import Summits.RiemannHypothesis.RiemannHypothesis.Theorems.CCRouteAdapters
import Literature.NumberTheory.ConnesConsani2021.ArchimedeanTraceFormulaProofs
import Literature.NumberTheory.ConnesConsani2021.ProlateProjectionsCompleteness
import Literature.NumberTheory.ConnesConsani2021.SchwartzKernelsHS
import Literature.NumberTheory.ConnesConsani2021.SemilocalTwist
import HarnessLib

/-!
# Route `ConnesConsaniSemilocal`, crux `SoninTraceFormula` (item stmt-RiemannHypothesis-19305):
# the registered stub `stub_deltaEps` — `E_δ(g ∗ g*) = E_ε(g ∗ g*) + Σ_n λ(n)²(1 − λ(n)²)⁻¹ Re⟨ψ_n|ϑ(g ∗ g*)ψ_n⟩`

RH-FREE (line 1): the integrated form of the identity (chirem3) of the proof of Connes–Consani 2021,
Thm. 4.7 (arXiv:2006.13771 §4 p. 18, chunk p0018:L45–77): "for any test function `f`,
`∫ f(ρ⁻¹)δ(ρ)d*ρ = ∫ f(ρ⁻¹)ε(ρ)d*ρ + Σ λ(n)²⟨ζ_n|ϑ(f)ζ_n⟩`", with `ζ_n = ψ_n/√(1 − λ(n)²)` (Prop. 4.5
(iii)), read for `f = g ∗ g*` and for ANY two functions `Gδ`, `Gε` that agree on `[0, ∞)` with the δ-series
(chirem1) `Σ_n (λ(n)²⟨ξ_n|ϑ(e^{−x})ξ_n⟩ + λ(n)⟨ξ_n|ϑ(e^{−x})ψ_n⟩)` resp. the ε-series (sonine0)
`Σ_n λ(n)(1 − λ(n)²)⁻¹⟨ξ_n|ϑ(e^{−x})ψ_n⟩` (`evenFunctional G F = ∫ F(x)G(|x|)dx` reads `G` on `[0,∞)` only).
bears_on: W-C/W-P (cell rh-crit, corpus C1; route `route-RiemannHypothesis-ConnesConsaniSemilocal`, binder K1
`SoninTraceFormula`, birth skeleton `SoninTraceFormula_of` = `stub_localTrace` ∘ `stub_deltaEps` (this file),
registered 2026-08-26T04:25:06Z, skeleton sha16 03408a04a1601c88).

**Proof (all inputs are tree THEOREMS — no named fact is used):** the prolate family is unique
(`prolateFamily_unique`), so `ψ = prolateFun` (seat t3); then
* `Gδ = δ ∘ exp` on `[0, ∞)` is Prop. 4.5 (ii) (chirem1), a theorem since the completeness capstone
  (`CC2021_prop_4_5_ii_of_xi_complete CC2021_sec4_xi_complete_holds`, rows O12/t10), whence
  `E_{Gδ}(F) = D(F) = remainderD F` (`δ(ρ⁻¹) = δ(ρ)`, `traceRemainder_inv`);
* `Gε = ε ∘ exp = epsDensity prolateFun` on `[0, ∞)` (`CCRouteAdapters.epsDensity_eq_routeSeries`, seat g2), whence
  `E_{Gε}(F) = E(F)` (`evenFunctional_congr_Ici`);
* `Σ_n λ(n)² Re⟨ζ_n|ϑ(g ∗ g*)ζ_n⟩ = Re D(g ∗ g*) − Re E(g ∗ g*)` is seat t4's
  `hasSum_re_soninTraceForm_prolate'` (chirem3 integrated, dominated convergence), fed with the THEOREMS
  `CC2021_prop_4_5_ii_of_xi_complete _`, `CC2021_prop_4_5_iv_holds`, `CC2021_rem_4_6_i_of_xi_complete _`;
* `λ(n)²⟨ζ_n|ϑ(f)ζ_n⟩ = λ(n)²(1 − λ(n)²)⁻¹⟨ψ_n|ϑ(f)ψ_n⟩` (`ζ_n = (1 − λ(n)²)^{-1/2}ψ_n`, `soninTraceForm_smul`,
  `prolatePsi_coeFn`, `|λ(n)| < 1` = `abs_prolateEigen_lt_one`).

WHAT THIS IS NOT: not `stub_localTrace` (the weak local trace formula, whose residual is Prop. 2.2 (iii));
not a statement about `ζ`, Weil positivity or RH.  Nothing here bears on the truth of RH.
-/

set_option linter.dupNamespace false  -- the mandated namespace repeats `RiemannHypothesis`

noncomputable section

open Set MeasureTheory Filter FourierTransform
open scoped InnerProductSpace ComplexConjugate
open Literature.NumberTheory.LFunctions Literature.NumberTheory.ConnesConsani2021

namespace Summit.RiemannHypothesis.RiemannHypothesis.Theorems.ConnesConsaniSemilocal

/-- RH-FREE. For THE prolate family, the δ-series (chirem1) on `[0, ∞)` IS `δ ∘ exp` — Prop. 4.5 (ii), a tree
theorem since `CC2021_sec4_xi_complete_holds` (the route's inline term is t3's
`λ(n)²⟨ξ_n|ϑ(ρ⁻¹)ξ_n⟩ + λ(n)⟨ξ_n|ϑ(ρ⁻¹)ψ_n⟩` at `ρ = eˣ`, definitionally).
[cite: ConnesConsani2021, Prop. 4.5 (ii) eq. (chirem1) §4 p. 16 (arXiv Prop. 25)] -/
theorem deltaSeries_eq_traceRemainder {x : ℝ} (hx : 0 ≤ x) :
    ∑' n : ℕ, ((((((∫ v, prolateFun n v) / prolateFun n 0) ^ 2) : ℝ) : ℂ) *
        scalingCoeff (fun v => ((prolateFun n v : ℝ) : ℂ)) (fun v => ((prolateFun n v : ℝ) : ℂ)) (-x) +
      ((((∫ v, prolateFun n v) / prolateFun n 0) : ℝ) : ℂ) *
        scalingCoeff (fun v => ((prolateFun n v : ℝ) : ℂ))
          (fun v => if 1 ≤ |v| then 𝓕 (fun u : ℝ => ((prolateFun n u : ℝ) : ℂ)) v else 0) (-x)) =
      (traceRemainder (Real.exp x) : ℂ) := by
  have H := CC2021_prop_4_5_ii_of_xi_complete CC2021_sec4_xi_complete_holds (Real.exp x)
    (Real.one_le_exp hx)
  rw [← H.tsum_eq]
  refine tsum_congr fun n => ?_
  rw [repCoeff, repCoeff, Real.log_exp, ← Complex.ofReal_pow]
  rfl

/-- RH-FREE. Any `Gδ` agreeing with the δ-series on `[0, ∞)` has `E_{Gδ}(F) = D(F) = ∫ F(t)δ(eᵗ)dt`
(`δ(ρ⁻¹) = δ(ρ)`). [cite: ConnesConsani2021, §4 p. 15 ("`D(f) = ∫ f(ρ⁻¹)δ(ρ)d*ρ`"); Prop. 2.2 (ii) §2 p. 10] -/
theorem evenFunctional_eq_remainderD_of_deltaSeries {Gδ : ℝ → ℂ}
    (hδ : ∀ x : ℝ, 0 ≤ x → Gδ x = ∑' n : ℕ, ((((((∫ v, prolateFun n v) / prolateFun n 0) ^ 2) : ℝ) : ℂ) *
        scalingCoeff (fun v => ((prolateFun n v : ℝ) : ℂ)) (fun v => ((prolateFun n v : ℝ) : ℂ)) (-x) +
      ((((∫ v, prolateFun n v) / prolateFun n 0) : ℝ) : ℂ) *
        scalingCoeff (fun v => ((prolateFun n v : ℝ) : ℂ))
          (fun v => if 1 ≤ |v| then 𝓕 (fun u : ℝ => ((prolateFun n u : ℝ) : ℂ)) v else 0) (-x)))
    (F : ℝ → ℂ) : evenFunctional Gδ F = remainderD F := by
  rw [evenFunctional, remainderD]
  refine integral_congr_ae (Eventually.of_forall fun x => ?_)
  simp only
  rw [hδ |x| (abs_nonneg x), deltaSeries_eq_traceRemainder (abs_nonneg x)]
  rcases le_or_gt 0 x with hx | hx
  · rw [abs_of_nonneg hx]
  · rw [abs_of_neg hx, Real.exp_neg, traceRemainder_inv]

/-- RH-FREE. `λ(n)²⟨ζ_n|ϑ(f)ζ_n⟩ = λ(n)²(1 − λ(n)²)⁻¹⟨ψ_n|ϑ(f)ψ_n⟩` (real parts), since `ζ_n = ψ_n/√(1 − λ(n)²)`
and the diagonal coefficient is quadratic (`|λ(n)| < 1`, t3's `abs_prolateEigen_lt_one`).
[cite: ConnesConsani2021, Prop. 4.5 (iii) eq. (smaller) §4 p. 16] -/
theorem sq_eigen_mul_re_soninTraceForm_zeta (F : ℝ → ℂ) (n : ℕ) :
    prolateEigen n ^ 2 * (soninTraceForm F (prolateZeta n)).re =
      prolateEigen n ^ 2 / (1 - prolateEigen n ^ 2) * (soninTraceForm F (prolatePsiFun n)).re := by
  have h1 : 0 < 1 - prolateEigen n ^ 2 := by
    have := abs_lt.1 (abs_prolateEigen_lt_one n)
    nlinarith
  have hc : (starRingEnd ℂ) ((((Real.sqrt (1 - prolateEigen n ^ 2))⁻¹ : ℝ) : ℂ)) *
      ((((Real.sqrt (1 - prolateEigen n ^ 2))⁻¹ : ℝ) : ℂ)) = (((1 - prolateEigen n ^ 2)⁻¹ : ℝ) : ℂ) := by
    rw [Complex.conj_ofReal, ← Complex.ofReal_mul, ← mul_inv, Real.mul_self_sqrt h1.le]
  rw [prolateZeta, soninTraceForm_smul, hc, soninTraceForm_congr_ae F (prolatePsi_coeFn n),
    Complex.re_ofReal_mul, div_eq_mul_inv]
  ring

/-- **Registered stub `stub_deltaEps`** of the birth skeleton of crux `SoninTraceFormula` (route
`ConnesConsaniSemilocal`, item stmt-RiemannHypothesis-19305), PROVED UNCONDITIONALLY: for every even prolate
family `ψ` (there is exactly one), all `Gδ`, `Gε` agreeing on `[0, ∞)` with the δ-series (chirem1) resp. the
ε-series (sonine0), and every Weil test `g`,
`Re E_{Gδ}(g ∗ g*) = Re E_{Gε}(g ∗ g*) + Σ_n λ(n)²(1 − λ(n)²)⁻¹ Re⟨ψ_n|ϑ(g ∗ g*)ψ_n⟩` — CC's
"`∫ f(ρ⁻¹)δ(ρ)d*ρ = ∫ f(ρ⁻¹)ε(ρ)d*ρ + Σ λ(n)²⟨ζ_n|ϑ(f)ζ_n⟩`" (chirem3 integrated), `ζ_n = ψ_n/√(1 − λ(n)²)`.
RH-FREE. [cite: ConnesConsani2021, Thm. 4.7 proof §4 p. 18 (arXiv Thm. 27, chunk p0018:L45–77); Prop. 4.5 (ii)–(iv) §4 p. 16] -/
theorem stub_deltaEps :
    ∀ ψ : ℕ → ℝ → ℝ, (∀ n, IsProlateFunction 1 (2 * n) (ψ n)) → ∀ Gδ Gε : ℝ → ℂ, (∀ x : ℝ, 0 ≤ x → Gδ x = ∑' n : ℕ, ((((((∫ v, ψ n v) / ψ n 0) ^ 2) : ℝ) : ℂ) * scalingCoeff (fun v => ((ψ n v : ℝ) : ℂ)) (fun v => ((ψ n v : ℝ) : ℂ)) (-x) + ((((∫ v, ψ n v) / ψ n 0) : ℝ) : ℂ) * scalingCoeff (fun v => ((ψ n v : ℝ) : ℂ)) (fun v => if 1 ≤ |v| then FourierTransform.fourier (fun u : ℝ => ((ψ n u : ℝ) : ℂ)) v else 0) (-x))) → (∀ x : ℝ, 0 ≤ x → Gε x = ∑' n : ℕ, (((((∫ v, ψ n v) / ψ n 0) / (1 - ((∫ v, ψ n v) / ψ n 0) ^ 2)) : ℝ) : ℂ) * scalingCoeff (fun v => ((ψ n v : ℝ) : ℂ)) (fun v => if 1 ≤ |v| then FourierTransform.fourier (fun u : ℝ => ((ψ n u : ℝ) : ℂ)) v else 0) (-x)) → ∀ g : ℝ → ℂ, IsWeilTest g → (evenFunctional Gδ (weilConv g (weilReflect g))).re = (evenFunctional Gε (weilConv g (weilReflect g))).re + ∑' n : ℕ, (((∫ v, ψ n v) / ψ n 0) ^ 2 / (1 - ((∫ v, ψ n v) / ψ n 0) ^ 2)) * (soninTraceForm (weilConv g (weilReflect g)) (fun v => if 1 ≤ |v| then FourierTransform.fourier (fun u : ℝ => ((ψ n u : ℝ) : ℂ)) v else 0)).re := by
  intro ψ hψ Gδ Gε hδ hε g hg
  obtain rfl : ψ = prolateFun := prolateFamily_unique hψ isProlateFunction_prolateFun
  -- `E_{Gδ} = D` and `E_{Gε} = E`
  have hEδ := evenFunctional_eq_remainderD_of_deltaSeries hδ (weilConv g (weilReflect g))
  have hEε : evenFunctional Gε (weilConv g (weilReflect g)) =
      evenFunctional (epsDensity prolateFun) (weilConv g (weilReflect g)) :=
    evenFunctional_congr_Ici (fun x hx => by rw [hε x hx, CCRouteAdapters.epsDensity_eq_routeSeries prolateFun hx]) _
  -- (chirem3) integrated: `Σ λ(n)² Re⟨ζ_n|ϑ(g ∗ g*)ζ_n⟩ = Re D − Re E`, all inputs theorems
  have hA := hasSum_re_soninTraceForm_prolate'
    (CC2021_prop_4_5_ii_of_xi_complete CC2021_sec4_xi_complete_holds) CC2021_prop_4_5_iv_holds
    (CC2021_rem_4_6_i_of_xi_complete CC2021_sec4_xi_complete_holds) hg
  have hS := (hA.congr_fun fun n =>
    (sq_eigen_mul_re_soninTraceForm_zeta (weilConv g (weilReflect g)) n).symm).tsum_eq
  rw [hEδ, hEε]
  show (remainderD (weilConv g (weilReflect g))).re =
      (evenFunctional (epsDensity prolateFun) (weilConv g (weilReflect g))).re +
        ∑' n : ℕ, prolateEigen n ^ 2 / (1 - prolateEigen n ^ 2) *
          (soninTraceForm (weilConv g (weilReflect g)) (prolatePsiFun n)).re
  rw [hS]
  ring

end Summit.RiemannHypothesis.RiemannHypothesis.Theorems.ConnesConsaniSemilocal

end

**Try it**
Return each line of the listing that holds the string "integrated".

**Result**
RH-FREE (line 1): the integrated form of the identity (chirem3) of the proof of Connes–Consani 2021,
  `hasSum_re_soninTraceForm_prolate'` (chirem3 integrated, dominated convergence), fed with the THEOREMS
"`∫ f(ρ⁻¹)δ(ρ)d*ρ = ∫ f(ρ⁻¹)ε(ρ)d*ρ + Σ λ(n)²⟨ζ_n|ϑ(f)ζ_n⟩`" (chirem3 integrated), `ζ_n = ψ_n/√(1 − λ(n)²)`.
  -- (chirem3) integrated: `Σ λ(n)² Re⟨ζ_n|ϑ(g ∗ g*)ζ_n⟩ = Re D − Re E`, all inputs theorems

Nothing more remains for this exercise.